Tras el afortunado hundimiento del bloque soviético, la lectura dominante hablaba de una nueva era: la del crecimiento económico sin fin y la homogeneización política del mundo. La combinación de globalización y revolución tecnológica impulsaría una economía que no sabría de crisis y, al unísono, facilitaría la asunción en todo el planeta de los cánones de las democracias occidentales. Unas ideas que, pese a ser tremendamente simplonas, cuajaron y conformaron el discurso hegemónico hasta que se impuso la cruda realidad.
Así, los ataques terroristas al corazón de Estados Unidos el 11S de 2001, nos despertaron dramáticamente del sueño de un mundo sin conflictos políticos. Por su parte, la posterior explosión, en 2008, de la burbuja financiera e inmobiliaria, hizo saltar por los aires el arraigado convencimiento de que nunca más sabríamos de crisis.

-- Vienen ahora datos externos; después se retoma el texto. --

open scoped Classical Pointwise NumberField
open NumberField IsDedekindDomain Field IntermediateField

namespace Literature.NumberTheory.IwasawaTheory.UnramifiedHomsZpTowerFinite

open Literature.NumberTheory.EllipticCurves Literature.NumberTheory.GaloisRepresentations
  Literature.NumberTheory.NumberFields

variable {K : Type} [Field K] [NumberField K] {p : ℕ} [Fact p.Prime] (κ : ZpExtension K p)
  (N : Subgroup (absoluteGaloisGroup K))

/-! ## §1 A common open normal subgroup on which finitely many continuous maps vanish -/

omit [NumberField K] in
/-- Finitely many continuous additive maps `f : U → M` (`U ≤ Γ_K` any subgroup, `M` discrete) vanish on
`U ∩ V` for a common OPEN NORMAL subgroup `V` of `Γ_K` (`K` of characteristic zero, so that `Γ_K` is
profinite: open normal subgroups form a basis of neighbourhoods of `1`).
[cite: SerreGaloisCohomology1997, I.§1.1 (profinite groups: open normal subgroups form a basis at 1)] -/
theorem exists_openNormalSubgroup_forall_apply_eq_zero [CharZero K] (U : Subgroup (absoluteGaloisGroup K))
    (M : Type) [AddCommGroup M] [TopologicalSpace M] [DiscreteTopology M]
    (T : Finset (U → M)) (hcont : ∀ f ∈ T, Continuous f) (hone : ∀ f ∈ T, f 1 = 0) :
    ∃ V : OpenNormalSubgroup (absoluteGaloisGroup K),
      ∀ f ∈ T, ∀ u : U, (u : absoluteGaloisGroup K) ∈ (V : Subgroup (absoluteGaloisGroup K)) → f u = 0 := by
  -- for each `f`, an open set of `Γ_K` cutting out `f ⁻¹ {0}` on `U`
  have hO : ∀ f ∈ T, ∃ O : Set (absoluteGaloisGroup K), IsOpen O ∧ (1 : absoluteGaloisGroup K) ∈ O ∧
      ∀ u : U, (u : absoluteGaloisGroup K) ∈ O → f u = 0 := by
    intro f hf
    have hopen : IsOpen (f ⁻¹' {0}) := (hcont f hf).isOpen_preimage _ (isOpen_discrete _)
    obtain ⟨O, hOopen, hOeq⟩ := isOpen_induced_iff.mp hopen
    refine ⟨O, hOopen, ?_, fun u hu => ?_⟩
    · have : (1 : U) ∈ Subtype.val ⁻¹' O := by rw [hOeq]; exact hone f hf
      exact this
    · have : u ∈ Subtype.val ⁻¹' O := hu
      rw [hOeq] at this
      exact this
  choose! O hOopen hO1 hOf using hO
  set O' : Set (absoluteGaloisGroup K) := ⋂ f ∈ T, O f with hO'
  have hO'open : IsOpen O' := isOpen_biInter_finset fun f hf => hOopen f hf
  have hO'1 : (1 : absoluteGaloisGroup K) ∈ O' := Set.mem_iInter₂.2 fun f hf => hO1 f hf
  obtain ⟨V, hV⟩ := ProfiniteGrp.exist_openNormalSubgroup_sub_open_nhds_of_one hO'open hO'1
  exact ⟨V, fun f hf u hu => hOf f hf u (Set.mem_iInter₂.1 (hV hu) f hf)⟩

/-! ## §2 Beyond some layer, `U_m = U_∞ · (V ∩ N)` -/

omit [NumberField K] in
/-- For an open subgroup `V` of `Γ_K` (`K` of characteristic zero) there is a layer `t` such that for every
`m ≥ t` and every `u ∈ N` in the `m`-th layer subgroup `κ⁻¹(p^m ℤ_p)` there is `v ∈ V ∩ N` with
`κ v = κ u` (so `u v⁻¹ ∈ N ∩ ker κ`): the image `κ(V ∩ N)` is a closed subgroup of `ℤ_p` containing a
non-zero element (a power of a topological generator lies in the finite-index subgroup `V ∩ N`), hence it
contains `p^t ℤ_p`. [cite: Washington1997, §13.1 (closed subgroups of `ℤ_p` are `0` and `p^n ℤ_p`; Lemma 13.3)] -/
theorem exists_level_forall_exists_apply_eq [CharZero K] [hNn : N.Normal]
    (hN : IsOpen (N : Set (absoluteGaloisGroup K)))
    (V : Subgroup (absoluteGaloisGroup K)) [hVn : V.Normal] (hV : IsOpen (V : Set (absoluteGaloisGroup K))) :
    ∃ t : ℕ, ∀ m, t ≤ m → ∀ u ∈ N ⊓ κ.layerSubgroup m,
      ∃ v ∈ V ⊓ N, κ v = κ u := by
  -- a topological generator `γ` and a power of it in the open subgroup `V ⊓ N`
  obtain ⟨γ, hγ⟩ := κ.surjective (Multiplicative.ofAdd 1)
  have hVNopen : IsOpen ((V ⊓ N : Subgroup (absoluteGaloisGroup K)) : Set (absoluteGaloisGroup K)) :=
    hV.inter hN
  haveI : Finite (absoluteGaloisGroup K ⧸ (V ⊓ N)) := Subgroup.quotient_finite_of_isOpen _ hVNopen
  obtain ⟨k, hkpos, hk⟩ := (isOfFinOrder_of_finite (QuotientGroup.mk γ : absoluteGaloisGroup K ⧸ (V ⊓ N))).exists_pow_eq_one
  have hγk : γ ^ k ∈ V ⊓ N := by
    rw [← QuotientGroup.eq_one_iff, QuotientGroup.mk_pow]; exact hk
  -- the closed subgroup `Z = κ(V ⊓ N)` of `ℤ_p`
  let Z : AddSubgroup ℤ_[p] :=
    AddSubgroup.toSubgroup.symm ((V ⊓ N).map (κ.toContinuousMonoidHom : absoluteGaloisGroup K →* Multiplicative ℤ_[p]))
  have hZmem : ∀ y : ℤ_[p], y ∈ Z ↔ ∃ δ ∈ V ⊓ N, κ δ = Multiplicative.ofAdd y := fun y ↦ by
    change Multiplicative.ofAdd y ∈ (V ⊓ N).map _ ↔ _
    rw [Subgroup.mem_map]
    rfl
  have hZclosed : IsClosed (Z : Set ℤ_[p]) := by
    have hc : IsCompact (((V ⊓ N).map
        (κ.toContinuousMonoidHom : absoluteGaloisGroup K →* Multiplicative ℤ_[p]) :
        Subgroup (Multiplicative ℤ_[p])) : Set (Multiplicative ℤ_[p])) := by
      rw [Subgroup.coe_map]
      exact ((Subgroup.isClosed_of_isOpen _ hVNopen).isCompact).image κ.toContinuousMonoidHom.continuous
    exact hc.isClosed
  -- the non-zero element `k = κ(γ^k)` of `Z`
  set u : ℤ_[p] := (κ (γ ^ k)).toAdd with hudef
  have hγ' : κ γ = Multiplicative.ofAdd 1 := hγ
  have hu_eq : u = (k : ℤ_[p]) := by
    rw [hudef, map_pow, hγ', ← ofAdd_nsmul, toAdd_ofAdd, nsmul_eq_mul, mul_one]
  have hu0 : u ≠ 0 := by
    rw [hu_eq]; exact_mod_cast hkpos.ne'
  have huZ : u ∈ Z := (hZmem u).mpr ⟨γ ^ k, hγk, by rw [hudef, ofAdd_toAdd]⟩
  refine ⟨u.valuation, fun m hm w hw => ?_⟩
  obtain ⟨hwN, hwm⟩ := Subgroup.mem_inf.1 hw
  rw [ZpExtension.mem_layerSubgroup] at hwm
  obtain ⟨z, hz⟩ := hwm
  have hmem : (κ w).toAdd ∈ Z := by
    rw [hz, ← Nat.add_sub_cancel' hm, pow_add, mul_assoc]
    exact FineSelmerCoefficientMap.pow_valuation_mul_mem_of_isClosed Z hZclosed huZ hu0 _
  obtain ⟨δ, hδ, hδeq⟩ := (hZmem _).1 hmem
  exact ⟨δ, hδ, by rw [hδeq, ofAdd_toAdd]⟩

Pero no sólo nos creímos haber descubierto unas fórmulas mágicas para conducir la economía y la política, sino que, también, los avances científicos en el ámbito de la salud llevaron a no pocos a vislumbrar un futuro en que la enfermedad desaparecía y la vida se alargaría hasta límites insospechados. Un convencimiento que rozó el delirio con el transhumanismo. Sin embargo, la propagación de un simple virus nos recordó súbitamente “la posición tan extrañamente accidental y efímera del hombre en el universo”, recuperando la expresión de Bertrand Russell.
Pero parece que la lección no ha servido para mucho. Es sorprendente cómo se critica a los científicos por sus pequeñas dudas acerca de una vacuna que han desarrollado en apenas un año; en los diez meses transcurridos desde aquella primavera de 2020, en la que albergábamos la esperanza de que el drama del coronavirus sirviera de estímulo para reconducir la economía y política de un mundo que, previa la pandemia, ya se hallaba fracturado y desorientado. No ha sido así.
El pasado domingo, en estas mismas líneas, compartía las expectativas que generaba la nueva administración Biden, al enmendar los dislates de su predecesor, Donald Trump. Pero la sacudida del mundo occidental no se reconducirá con tan sólo el mejor hacer de los estadounidenses.
Algo profundo ha arraigado en nuestra concepción del mundo y del mismo sentido de la vida. Unas ideas a las que habrá que empezar a combatir si queremos recuperar equilibrios perdidos. Tras haber leído tanto como he podido para entender el qué nos ha sucedido, lo más sugerente, y ameno, que ha caído en mis manos es Decálogo del buen ciudadano de Victor Lapuente a quien, precisamente, entrevistaba Manel Manchón hace unos días. Una propuesta excelente para reencontrarnos, con uno mismo y con el otro. Aunque con un par de días de retraso, regálenselo por Sant Jordi.